* WHAT YOU ARE ASKED TO DO
Retype word for word the lines of the data below, from the first to the one bearing "of an abelian scheme", with that one included.

BEGIN EXTRACTED INFORMATION

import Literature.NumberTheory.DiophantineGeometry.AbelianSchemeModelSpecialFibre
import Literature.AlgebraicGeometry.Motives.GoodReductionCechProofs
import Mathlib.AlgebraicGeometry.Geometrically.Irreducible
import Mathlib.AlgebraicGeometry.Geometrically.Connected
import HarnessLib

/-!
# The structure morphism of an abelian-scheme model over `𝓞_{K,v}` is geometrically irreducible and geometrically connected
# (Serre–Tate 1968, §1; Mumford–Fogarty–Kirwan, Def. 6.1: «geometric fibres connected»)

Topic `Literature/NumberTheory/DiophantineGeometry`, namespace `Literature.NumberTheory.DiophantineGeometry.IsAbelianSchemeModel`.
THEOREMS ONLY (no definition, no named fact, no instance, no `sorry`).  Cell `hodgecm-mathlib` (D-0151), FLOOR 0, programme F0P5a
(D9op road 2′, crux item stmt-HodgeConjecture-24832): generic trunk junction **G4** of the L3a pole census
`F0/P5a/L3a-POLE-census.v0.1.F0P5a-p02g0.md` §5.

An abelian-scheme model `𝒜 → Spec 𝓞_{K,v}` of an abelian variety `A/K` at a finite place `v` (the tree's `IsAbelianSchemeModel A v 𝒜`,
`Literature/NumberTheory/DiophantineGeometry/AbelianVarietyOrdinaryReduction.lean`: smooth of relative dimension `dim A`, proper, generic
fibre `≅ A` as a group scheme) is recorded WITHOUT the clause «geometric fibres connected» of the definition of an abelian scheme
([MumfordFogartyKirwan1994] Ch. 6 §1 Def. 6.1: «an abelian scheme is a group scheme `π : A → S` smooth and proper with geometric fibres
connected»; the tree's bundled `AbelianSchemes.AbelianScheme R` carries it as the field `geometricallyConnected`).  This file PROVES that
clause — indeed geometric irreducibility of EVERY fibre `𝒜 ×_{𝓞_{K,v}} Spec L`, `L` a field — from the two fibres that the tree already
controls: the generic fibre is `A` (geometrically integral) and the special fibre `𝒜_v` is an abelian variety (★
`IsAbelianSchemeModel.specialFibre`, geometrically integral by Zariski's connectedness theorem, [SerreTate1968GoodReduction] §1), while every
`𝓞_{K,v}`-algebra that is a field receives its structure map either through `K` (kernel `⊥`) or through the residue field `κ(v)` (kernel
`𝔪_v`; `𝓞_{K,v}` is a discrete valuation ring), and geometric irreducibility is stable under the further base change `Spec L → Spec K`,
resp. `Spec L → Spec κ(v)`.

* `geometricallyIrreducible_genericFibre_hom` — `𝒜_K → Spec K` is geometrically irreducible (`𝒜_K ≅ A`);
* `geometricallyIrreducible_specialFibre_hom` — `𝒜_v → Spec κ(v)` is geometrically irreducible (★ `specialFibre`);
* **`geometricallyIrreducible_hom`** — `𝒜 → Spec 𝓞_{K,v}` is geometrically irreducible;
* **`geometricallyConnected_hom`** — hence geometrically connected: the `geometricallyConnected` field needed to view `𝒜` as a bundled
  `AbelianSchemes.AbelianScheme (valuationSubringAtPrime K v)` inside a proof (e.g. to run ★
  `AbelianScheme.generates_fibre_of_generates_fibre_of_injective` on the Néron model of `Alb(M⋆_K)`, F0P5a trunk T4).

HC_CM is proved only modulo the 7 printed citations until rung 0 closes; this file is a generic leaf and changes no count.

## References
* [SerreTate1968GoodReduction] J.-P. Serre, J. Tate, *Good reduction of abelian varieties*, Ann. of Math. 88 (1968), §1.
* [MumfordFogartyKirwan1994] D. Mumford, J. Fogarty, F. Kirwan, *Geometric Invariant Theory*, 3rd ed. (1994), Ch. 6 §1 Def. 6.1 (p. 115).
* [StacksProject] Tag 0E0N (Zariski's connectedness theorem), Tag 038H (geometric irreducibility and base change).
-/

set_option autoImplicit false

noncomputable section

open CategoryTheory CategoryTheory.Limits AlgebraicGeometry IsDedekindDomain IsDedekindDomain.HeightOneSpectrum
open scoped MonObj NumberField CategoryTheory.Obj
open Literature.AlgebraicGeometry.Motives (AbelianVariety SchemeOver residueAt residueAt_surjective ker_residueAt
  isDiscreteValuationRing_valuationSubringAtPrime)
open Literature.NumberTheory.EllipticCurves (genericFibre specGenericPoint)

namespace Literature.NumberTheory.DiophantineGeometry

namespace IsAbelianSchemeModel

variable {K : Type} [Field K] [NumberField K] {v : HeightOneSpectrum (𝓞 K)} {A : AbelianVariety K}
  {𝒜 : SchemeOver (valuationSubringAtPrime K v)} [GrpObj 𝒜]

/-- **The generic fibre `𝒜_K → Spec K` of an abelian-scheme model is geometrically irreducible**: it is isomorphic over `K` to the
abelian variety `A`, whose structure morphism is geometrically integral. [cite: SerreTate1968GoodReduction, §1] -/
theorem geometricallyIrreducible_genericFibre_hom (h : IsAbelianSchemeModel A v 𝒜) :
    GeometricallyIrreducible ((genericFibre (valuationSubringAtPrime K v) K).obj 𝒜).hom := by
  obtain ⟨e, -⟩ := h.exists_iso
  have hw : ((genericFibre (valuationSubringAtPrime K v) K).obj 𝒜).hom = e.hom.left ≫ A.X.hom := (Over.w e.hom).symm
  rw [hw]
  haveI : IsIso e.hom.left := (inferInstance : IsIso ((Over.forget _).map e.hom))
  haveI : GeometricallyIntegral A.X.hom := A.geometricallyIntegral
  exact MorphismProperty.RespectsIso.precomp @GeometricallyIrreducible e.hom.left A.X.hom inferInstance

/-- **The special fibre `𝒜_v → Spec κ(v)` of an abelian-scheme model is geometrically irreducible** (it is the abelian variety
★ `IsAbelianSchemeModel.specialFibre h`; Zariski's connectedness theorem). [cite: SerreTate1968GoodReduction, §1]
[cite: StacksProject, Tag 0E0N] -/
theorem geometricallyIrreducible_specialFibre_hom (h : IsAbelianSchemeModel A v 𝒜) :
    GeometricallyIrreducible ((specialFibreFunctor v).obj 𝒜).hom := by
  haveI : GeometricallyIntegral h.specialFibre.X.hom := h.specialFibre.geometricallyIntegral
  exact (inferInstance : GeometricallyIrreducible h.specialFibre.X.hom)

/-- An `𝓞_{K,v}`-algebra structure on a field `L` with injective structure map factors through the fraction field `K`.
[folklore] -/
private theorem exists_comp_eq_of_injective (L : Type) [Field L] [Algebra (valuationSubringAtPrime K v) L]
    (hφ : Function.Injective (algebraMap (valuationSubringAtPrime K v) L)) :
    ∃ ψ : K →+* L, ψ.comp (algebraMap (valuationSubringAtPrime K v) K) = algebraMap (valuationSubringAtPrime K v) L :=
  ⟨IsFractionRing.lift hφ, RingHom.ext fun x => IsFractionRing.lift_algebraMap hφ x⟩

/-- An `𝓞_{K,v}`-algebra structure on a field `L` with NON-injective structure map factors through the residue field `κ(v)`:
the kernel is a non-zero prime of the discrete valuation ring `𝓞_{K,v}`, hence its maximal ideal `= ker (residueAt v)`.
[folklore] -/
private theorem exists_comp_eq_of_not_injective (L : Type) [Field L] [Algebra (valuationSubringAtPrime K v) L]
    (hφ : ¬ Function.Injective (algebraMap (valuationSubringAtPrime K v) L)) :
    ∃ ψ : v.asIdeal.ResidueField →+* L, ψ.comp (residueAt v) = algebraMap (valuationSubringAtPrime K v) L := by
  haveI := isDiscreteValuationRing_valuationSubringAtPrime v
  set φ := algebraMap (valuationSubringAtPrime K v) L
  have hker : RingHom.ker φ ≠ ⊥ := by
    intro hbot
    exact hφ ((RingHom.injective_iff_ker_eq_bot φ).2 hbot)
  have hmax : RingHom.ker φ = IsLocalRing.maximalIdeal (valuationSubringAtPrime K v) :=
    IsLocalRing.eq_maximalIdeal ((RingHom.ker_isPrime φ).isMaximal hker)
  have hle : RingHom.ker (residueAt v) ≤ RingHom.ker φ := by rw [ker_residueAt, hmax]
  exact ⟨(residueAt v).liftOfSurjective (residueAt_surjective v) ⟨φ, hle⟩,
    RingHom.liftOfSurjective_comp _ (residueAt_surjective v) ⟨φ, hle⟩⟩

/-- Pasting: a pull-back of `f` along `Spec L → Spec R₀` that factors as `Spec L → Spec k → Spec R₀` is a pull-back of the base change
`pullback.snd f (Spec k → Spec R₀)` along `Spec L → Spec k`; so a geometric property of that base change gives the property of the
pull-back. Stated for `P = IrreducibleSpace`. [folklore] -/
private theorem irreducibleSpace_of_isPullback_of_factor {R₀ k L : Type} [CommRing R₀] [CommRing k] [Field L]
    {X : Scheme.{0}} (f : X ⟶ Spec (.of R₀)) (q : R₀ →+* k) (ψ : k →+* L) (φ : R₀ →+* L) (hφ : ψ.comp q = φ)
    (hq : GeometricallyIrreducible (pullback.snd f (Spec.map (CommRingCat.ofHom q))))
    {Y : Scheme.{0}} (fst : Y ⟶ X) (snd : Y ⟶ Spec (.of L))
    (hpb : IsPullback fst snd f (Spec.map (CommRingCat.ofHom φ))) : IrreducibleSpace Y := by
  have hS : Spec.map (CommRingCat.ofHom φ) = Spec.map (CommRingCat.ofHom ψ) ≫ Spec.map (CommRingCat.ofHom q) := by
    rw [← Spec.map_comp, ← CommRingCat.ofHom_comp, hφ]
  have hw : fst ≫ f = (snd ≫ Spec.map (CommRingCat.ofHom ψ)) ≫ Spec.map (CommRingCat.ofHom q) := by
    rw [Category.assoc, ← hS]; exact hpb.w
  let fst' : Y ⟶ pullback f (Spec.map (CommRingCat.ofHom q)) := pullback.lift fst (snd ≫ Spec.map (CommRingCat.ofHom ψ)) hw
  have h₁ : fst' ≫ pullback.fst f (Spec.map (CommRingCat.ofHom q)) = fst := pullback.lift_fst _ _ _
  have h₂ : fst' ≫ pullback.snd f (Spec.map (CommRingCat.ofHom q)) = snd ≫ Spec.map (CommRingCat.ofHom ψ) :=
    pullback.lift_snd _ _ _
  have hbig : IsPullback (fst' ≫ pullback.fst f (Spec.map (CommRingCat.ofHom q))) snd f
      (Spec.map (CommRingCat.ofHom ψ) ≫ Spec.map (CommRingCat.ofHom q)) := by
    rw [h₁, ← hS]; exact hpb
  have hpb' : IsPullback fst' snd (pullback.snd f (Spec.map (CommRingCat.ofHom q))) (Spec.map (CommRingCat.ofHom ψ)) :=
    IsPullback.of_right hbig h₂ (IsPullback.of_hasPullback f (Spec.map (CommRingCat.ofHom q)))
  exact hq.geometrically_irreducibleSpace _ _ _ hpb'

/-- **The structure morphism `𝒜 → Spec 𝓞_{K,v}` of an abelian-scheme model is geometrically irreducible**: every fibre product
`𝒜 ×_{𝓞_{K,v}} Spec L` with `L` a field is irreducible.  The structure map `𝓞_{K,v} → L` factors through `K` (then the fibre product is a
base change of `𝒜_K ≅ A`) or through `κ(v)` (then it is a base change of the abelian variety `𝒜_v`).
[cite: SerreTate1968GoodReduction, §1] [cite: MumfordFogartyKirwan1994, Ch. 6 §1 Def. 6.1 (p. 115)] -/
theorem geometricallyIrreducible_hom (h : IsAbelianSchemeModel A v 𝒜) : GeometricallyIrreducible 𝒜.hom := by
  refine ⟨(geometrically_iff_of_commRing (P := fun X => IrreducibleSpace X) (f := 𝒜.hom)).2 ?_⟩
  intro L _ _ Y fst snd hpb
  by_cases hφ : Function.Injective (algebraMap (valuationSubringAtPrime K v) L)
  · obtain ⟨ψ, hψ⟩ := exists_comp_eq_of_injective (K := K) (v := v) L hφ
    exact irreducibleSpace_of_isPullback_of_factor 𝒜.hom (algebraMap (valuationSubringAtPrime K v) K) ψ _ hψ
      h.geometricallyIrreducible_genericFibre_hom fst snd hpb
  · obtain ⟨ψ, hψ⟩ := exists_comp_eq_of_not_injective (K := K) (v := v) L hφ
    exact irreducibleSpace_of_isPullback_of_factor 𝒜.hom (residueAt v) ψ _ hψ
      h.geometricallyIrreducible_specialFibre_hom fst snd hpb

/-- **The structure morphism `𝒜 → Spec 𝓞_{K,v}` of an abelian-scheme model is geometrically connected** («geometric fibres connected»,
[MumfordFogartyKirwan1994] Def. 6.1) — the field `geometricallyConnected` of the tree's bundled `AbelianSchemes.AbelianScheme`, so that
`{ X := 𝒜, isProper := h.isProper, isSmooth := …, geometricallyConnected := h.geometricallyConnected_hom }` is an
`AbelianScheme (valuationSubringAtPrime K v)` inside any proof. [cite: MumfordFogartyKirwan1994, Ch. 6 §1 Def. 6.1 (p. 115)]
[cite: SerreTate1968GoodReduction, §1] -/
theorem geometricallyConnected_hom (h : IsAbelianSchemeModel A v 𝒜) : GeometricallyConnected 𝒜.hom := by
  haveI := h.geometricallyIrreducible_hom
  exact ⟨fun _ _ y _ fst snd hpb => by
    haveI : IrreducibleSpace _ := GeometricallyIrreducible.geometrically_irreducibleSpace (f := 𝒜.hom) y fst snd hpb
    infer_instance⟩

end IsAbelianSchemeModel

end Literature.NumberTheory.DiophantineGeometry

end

END EXTRACTED INFORMATION

* RESULT OF THIS TASK
import Literature.NumberTheory.DiophantineGeometry.AbelianSchemeModelSpecialFibre
import Literature.AlgebraicGeometry.Motives.GoodReductionCechProofs
import Mathlib.AlgebraicGeometry.Geometrically.Irreducible
import Mathlib.AlgebraicGeometry.Geometrically.Connected
import HarnessLib

/-!
# The structure morphism of an abelian-scheme model over `𝓞_{K,v}` is geometrically irreducible and geometrically connected
# (Serre–Tate 1968, §1; Mumford–Fogarty–Kirwan, Def. 6.1: «geometric fibres connected»)

Topic `Literature/NumberTheory/DiophantineGeometry`, namespace `Literature.NumberTheory.DiophantineGeometry.IsAbelianSchemeModel`.
THEOREMS ONLY (no definition, no named fact, no instance, no `sorry`).  Cell `hodgecm-mathlib` (D-0151), FLOOR 0, programme F0P5a
(D9op road 2′, crux item stmt-HodgeConjecture-24832): generic trunk junction **G4** of the L3a pole census
`F0/P5a/L3a-POLE-census.v0.1.F0P5a-p02g0.md` §5.

An abelian-scheme model `𝒜 → Spec 𝓞_{K,v}` of an abelian variety `A/K` at a finite place `v` (the tree's `IsAbelianSchemeModel A v 𝒜`,
`Literature/NumberTheory/DiophantineGeometry/AbelianVarietyOrdinaryReduction.lean`: smooth of relative dimension `dim A`, proper, generic
fibre `≅ A` as a group scheme) is recorded WITHOUT the clause «geometric fibres connected» of the definition of an abelian scheme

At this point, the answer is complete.